/-- **The `N_f = 3` first lemma (definition-free, given the sign input).** With clause (iv) SIGN along
degenerate triples (the signed denominator at side `2L_k+1` is non-zero and at most `∫|det D|`),
super-logarithmic volumes and sign coherence of the pion-weighted determinant at the scheme's own side,
clause (iii) with vanishing physical rate implies the chiral pin, witnessed ACROSS `k` at `n = S = L_k`:
`‖corr_k‖ ≥ c E₊[X_k] ≥ (c c₀^{2/s}/144) e^{-((2C₁/s) a_k L_k + (2p/s) log(L_k+1))} ≥ e^{-μ a_k L_k}` eventually,
`μ = (2C₁/s + ε)/2 < ε` (`stub_pionSigned`, `stub_momentCompare`, `stub_acrossK`,
`QCDScheme.not_hasLatticeMassGap_of_frequently_slow_decay`). -/
theorem stub_pinThree :
    ∀ reg : QCDRegularisation 3, (∀ t : ℝ, 0 < t → Sign reg (fun _ => t)) →
      Tendsto (fun k => reg.a k * reg.L k / Real.log ((reg.L k : ℝ) + 2)) atTop atTop →
      (∀ t : ℝ, 0 < t → ∃ c : ℝ, 0 < c ∧ ∀ᶠ k in atTop,
        c * ∫ U : GaugeConfig 4 (2 * reg.L k + 1) SU3,
            ‖(diracMatrix U (fun _ : Fin 3 => reg.mcrit k + reg.a k * t / reg.Zm k)).det‖ *
              (∑ a : Fin 3, ∑ i : Fin 4, ∑ b : Fin 3, ∑ j : Fin 4,
                ‖(diracMatrix U (fun _ : Fin 3 => reg.mcrit k + reg.a k * t / reg.Zm k))⁻¹
                  (quarkEquiv ((0 : Fin 3), (Torus.proj (2 * reg.L k + 1) 0, a, i)))
                  (quarkEquiv ((0 : Fin 3), (Torus.proj (2 * reg.L k + 1) (Pi.single 0 (reg.L k : ℤ)), b, j)))‖ ^ (2 : ℕ))
            ∂(wilsonMeasure (fundamentalRep (Fin 3)) (reg.β k)) ≤
          ‖∫ U : GaugeConfig 4 (2 * reg.L k + 1) SU3,
            (diracMatrix U (fun _ : Fin 3 => reg.mcrit k + reg.a k * t / reg.Zm k)).det *
              (((∑ a : Fin 3, ∑ i : Fin 4, ∑ b : Fin 3, ∑ j : Fin 4,
                ‖(diracMatrix U (fun _ : Fin 3 => reg.mcrit k + reg.a k * t / reg.Zm k))⁻¹
                  (quarkEquiv ((0 : Fin 3), (Torus.proj (2 * reg.L k + 1) 0, a, i)))
                  (quarkEquiv ((0 : Fin 3), (Torus.proj (2 * reg.L k + 1) (Pi.single 0 (reg.L k : ℤ)), b, j)))‖ ^ (2 : ℕ) : ℝ) : ℝ) : ℂ)
            ∂(wilsonMeasure (fundamentalRep (Fin 3)) (reg.β k))‖) →
      (∀ ε > (0 : ℝ), ∃ t : ℝ, 0 < t ∧ ∃ s c₀ C₁ p : ℝ, 0 < s ∧ s < 1 ∧ 0 < c₀ ∧ 2 * C₁ < s * ε ∧
        ∀ᶠ k in atTop, ∀ S : ℕ, reg.L k ≤ S → ∀ (f : Fin 3) (n : ℕ), n ≤ S →
          c₀ * Real.exp (-(C₁ * (reg.a k * n) + p * Real.log (n + 1))) ≤
            fm 3 (reg.β k) (bare reg (fun _ => t) k) S f (Pi.single 0 (n : ℤ)) s) →
      reg.IsChiralAtZero := by
  intro reg hSignAll hL hσ hV ε hε
  obtain ⟨t, ht, s, c₀, C₁, p, hs, hs1, hc₀, hC₁, hLow⟩ := hV ε hε
  refine ⟨fun _ => t, fun _ => ht, ?_⟩
  obtain ⟨cσ, hcσ, hσk⟩ := hσ t ht
  have hSign : Sign reg (fun _ => t) := hSignAll t ht
  set r : ℝ := 2 * C₁ / s with hrdef
  have hr : r < ε := by rw [hrdef, div_lt_iff₀ hs]; linarith
  set μ : ℝ := (r + ε) / 2 with hμdef
  have hrμ : r < μ := by rw [hμdef]; linarith
  have hμε : μ < ε := by rw [hμdef]; linarith
  have hK : 0 < cσ * c₀ ^ (2 / s) / 144 := by positivity
  have hacross := stub_acrossK reg.a reg.L reg.a_pos reg.tendsto_L hL (p := 2 * p / s) hrμ hK
  refine QCDScheme.not_hasLatticeMassGap_of_frequently_slow_decay (reg.scheme (fun _ => t) 0 0) hμε one_pos
    (pseudoscalarDensityObs 3 (Matrix.single (1 : Fin 3) 0 (1 : ℂ)))
    (pseudoscalarDensityObs 3 (Matrix.single (0 : Fin 3) 1 (1 : ℂ)))
    (S := reg.L) (n := reg.L) (fun k => le_rfl) (fun k => le_rfl) reg.tendsto_L ?_
  refine Eventually.frequently ?_
  filter_upwards [hLow, hσk, hSign, hacross] with k hk hσk' hsg hak
  -- the data at step `k`
  set c : ℝ := reg.mcrit k + reg.a k * t / reg.Zm k with hcdef
  have hbare : bare reg (fun _ => t) k = fun _ : Fin 3 => c := rfl
  have hmq : (fun fl => (reg.scheme (fun _ => t) 0 0).mq fl k) = fun _ : Fin 3 => c := rfl
  have hβ : (reg.scheme (fun _ => t) 0 0).β k = reg.β k := rfl
  set X : GaugeConfig 4 (2 * reg.L k + 1) SU3 → ℝ := fun U =>
      ∑ a : Fin 3, ∑ i : Fin 4, ∑ b : Fin 3, ∑ j : Fin 4,
        ‖(diracMatrix U (fun _ : Fin 3 => c))⁻¹ (quarkEquiv ((0 : Fin 3), (Torus.proj (2 * reg.L k + 1) 0, a, i)))
          (quarkEquiv ((0 : Fin 3), (Torus.proj (2 * reg.L k + 1) (Pi.single 0 (reg.L k : ℤ)), b, j)))‖ ^ (2 : ℕ)
    with hXdef
  have hX0 : ∀ U, 0 ≤ X U := fun U => by rw [hXdef]; positivity
  -- the signed correlator
  have hcorr : qcdLatticeConnectedCorr ((reg.scheme (fun _ => t) 0 0).β k) (2 * reg.L k + 1)
      (fun fl => (reg.scheme (fun _ => t) 0 0).mq fl k)
      (pseudoscalarDensityObs 3 (Matrix.single (1 : Fin 3) 0 (1 : ℂ)))
      (pseudoscalarDensityObs 3 (Matrix.single (0 : Fin 3) 1 (1 : ℂ))) (reg.L k) =
      -((∫ U, (diracMatrix U (fun _ : Fin 3 => c)).det * ((X U : ℝ) : ℂ)
            ∂(wilsonMeasure (d := 4) (L := 2 * reg.L k + 1) (fundamentalRep (Fin 3)) (reg.β k))) /
          (∫ U, (diracMatrix U (fun _ : Fin 3 => c)).det
            ∂(wilsonMeasure (d := 4) (L := 2 * reg.L k + 1) (fundamentalRep (Fin 3)) (reg.β k)))) := by
    rw [hmq, hβ, stub_pionSigned (reg.β k) (reg.L k) (fun _ : Fin 3 => c) 0 1 zero_ne_one rfl (reg.L k)]
  -- denominators: `0 < ‖∫ det‖ ≤ ∫ |det|` (clause (iv) at the scheme's own side)
  have hZ : 0 < ∫ U, ‖(diracMatrix U (fun _ : Fin 3 => c)).det‖
      ∂(wilsonMeasure (d := 4) (L := 2 * reg.L k + 1) (fundamentalRep (Fin 3)) (reg.β k)) :=
    integral_norm_det_diracMatrix_pos_all (S := 2 * reg.L k + 1) (reg.β k) (fun _ : Fin 3 => c)
  have hsg' : (1 / 2 : ℝ) ≤
      ‖∫ U, (diracMatrix U (fun _ : Fin 3 => c)).det
          ∂(wilsonMeasure (d := 4) (L := 2 * reg.L k + 1) (fundamentalRep (Fin 3)) (reg.β k))‖ /
        ∫ U, ‖(diracMatrix U (fun _ : Fin 3 => c)).det‖
          ∂(wilsonMeasure (d := 4) (L := 2 * reg.L k + 1) (fundamentalRep (Fin 3)) (reg.β k)) := hsg
  have hD0 : 0 < ‖∫ U, (diracMatrix U (fun _ : Fin 3 => c)).det
      ∂(wilsonMeasure (d := 4) (L := 2 * reg.L k + 1) (fundamentalRep (Fin 3)) (reg.β k))‖ := by
    have h1 : (0 : ℝ) < 1 / 2 * ∫ U, ‖(diracMatrix U (fun _ : Fin 3 => c)).det‖
        ∂(wilsonMeasure (d := 4) (L := 2 * reg.L k + 1) (fundamentalRep (Fin 3)) (reg.β k)) :=
      mul_pos (by norm_num) hZ
    exact h1.trans_le ((le_div_iff₀ hZ).1 hsg')
  have hDle : ‖∫ U, (diracMatrix U (fun _ : Fin 3 => c)).det
      ∂(wilsonMeasure (d := 4) (L := 2 * reg.L k + 1) (fundamentalRep (Fin 3)) (reg.β k))‖ ≤
      ∫ U, ‖(diracMatrix U (fun _ : Fin 3 => c)).det‖
        ∂(wilsonMeasure (d := 4) (L := 2 * reg.L k + 1) (fundamentalRep (Fin 3)) (reg.β k)) :=
    norm_integral_le_integral_norm _
  -- numerator: sign coherence of the pion weight
  have hNum : cσ * ∫ U, ‖(diracMatrix U (fun _ : Fin 3 => c)).det‖ * X U
      ∂(wilsonMeasure (d := 4) (L := 2 * reg.L k + 1) (fundamentalRep (Fin 3)) (reg.β k)) ≤
      ‖∫ U, (diracMatrix U (fun _ : Fin 3 => c)).det * ((X U : ℝ) : ℂ)
        ∂(wilsonMeasure (d := 4) (L := 2 * reg.L k + 1) (fundamentalRep (Fin 3)) (reg.β k))‖ := hσk'
  -- `‖corr‖ ≥ cσ E₊[X]`
  have hE : qcdPhaseQuenchedExpect (reg.β k) (2 * reg.L k + 1) (fun _ : Fin 3 => c) X =
      (∫ U, ‖(diracMatrix U (fun _ : Fin 3 => c)).det‖ * X U
          ∂(wilsonMeasure (d := 4) (L := 2 * reg.L k + 1) (fundamentalRep (Fin 3)) (reg.β k))) /
        ∫ U, ‖(diracMatrix U (fun _ : Fin 3 => c)).det‖
          ∂(wilsonMeasure (d := 4) (L := 2 * reg.L k + 1) (fundamentalRep (Fin 3)) (reg.β k)) :=
    qcdPhaseQuenchedExpect_eq_div _ _ _
  have hstep1 : cσ * qcdPhaseQuenchedExpect (reg.β k) (2 * reg.L k + 1) (fun _ : Fin 3 => c) X ≤
      ‖qcdLatticeConnectedCorr ((reg.scheme (fun _ => t) 0 0).β k) (2 * reg.L k + 1)
        (fun fl => (reg.scheme (fun _ => t) 0 0).mq fl k)
        (pseudoscalarDensityObs 3 (Matrix.single (1 : Fin 3) 0 (1 : ℂ)))
        (pseudoscalarDensityObs 3 (Matrix.single (0 : Fin 3) 1 (1 : ℂ))) (reg.L k)‖ := by
    rw [hcorr, norm_neg, norm_div, hE, mul_div_assoc']
    exact (div_le_div_of_nonneg_right hNum hZ.le).trans
      (div_le_div_of_nonneg_left (norm_nonneg _) hD0 hDle)
  -- moments and the lower bound of (iii) at `n = S = L_k`, flavour `0`
  have hmom : fm 3 (reg.β k) (fun _ => c) (reg.L k) 0 (Pi.single 0 (reg.L k : ℤ)) s ^ (2 / s) ≤
      144 * qcdPhaseQuenchedExpect (reg.β k) (2 * reg.L k + 1) (fun _ : Fin 3 => c) X :=
    stub_momentCompare (Nf := 3) (by norm_num) (reg.β k) c (reg.L k) 0 (Pi.single 0 (reg.L k : ℤ)) hs hs1.le
  have hlow : c₀ * Real.exp (-(C₁ * (reg.a k * reg.L k) + p * Real.log (reg.L k + 1))) ≤
      fm 3 (reg.β k) (fun _ => c) (reg.L k) 0 (Pi.single 0 (reg.L k : ℤ)) s := by
    have := hk (reg.L k) le_rfl 0 (reg.L k) le_rfl
    rwa [hbare] at this
  have hq : 0 ≤ 2 / s := by positivity
  have hpow := Real.rpow_le_rpow (by positivity) hlow hq
  have hval : (c₀ * Real.exp (-(C₁ * (reg.a k * reg.L k) + p * Real.log (reg.L k + 1)))) ^ (2 / s) =
      c₀ ^ (2 / s) * Real.exp (-(r * (reg.a k * reg.L k) + 2 * p / s * Real.log (reg.L k + 1))) := by
    rw [Real.mul_rpow hc₀.le (Real.exp_pos _).le, ← Real.exp_mul, hrdef]
    congr 2
    ring
  have hmom' : c₀ ^ (2 / s) * Real.exp (-(r * (reg.a k * reg.L k) + 2 * p / s * Real.log (reg.L k + 1))) ≤
      144 * qcdPhaseQuenchedExpect (reg.β k) (2 * reg.L k + 1) (fun _ : Fin 3 => c) X := by
    rw [← hval]
    exact hpow.trans hmom
  -- assemble
  have hfin : cσ * c₀ ^ (2 / s) / 144 *
      Real.exp (-(r * (reg.a k * reg.L k) + 2 * p / s * Real.log (reg.L k + 1))) ≤
      cσ * qcdPhaseQuenchedExpect (reg.β k) (2 * reg.L k + 1) (fun _ : Fin 3 => c) X := by
    have := mul_le_mul_of_nonneg_left hmom' hcσ.le
    linarith
  rw [one_mul]
  exact hak.trans (hfin.trans hstep1)

end Summit.QuantumFields.QCD.Theorems.ChiralMobilityGapSketch

end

──────────────────────────────

What is needed is a verbatim copy of every line in the records above from the one containing "c * ∫ U : GaugeConfig" down to the one containing "ℤ)), b, j)))‖ ^ (2 : ℕ))", both included, and nothing more.

        c * ∫ U : GaugeConfig 4 (2 * reg.L k + 1) SU3,
            ‖(diracMatrix U (fun _ : Fin 3 => reg.mcrit k + reg.a k * t / reg.Zm k)).det‖ *
              (∑ a : Fin 3, ∑ i : Fin 4, ∑ b : Fin 3, ∑ j : Fin 4,
                ‖(diracMatrix U (fun _ : Fin 3 => reg.mcrit k + reg.a k * t / reg.Zm k))⁻¹
                  (quarkEquiv ((0 : Fin 3), (Torus.proj (2 * reg.L k + 1) 0, a, i)))
                  (quarkEquiv ((0 : Fin 3), (Torus.proj (2 * reg.L k + 1) (Pi.single 0 (reg.L k : ℤ)), b, j)))‖ ^ (2 : ℕ))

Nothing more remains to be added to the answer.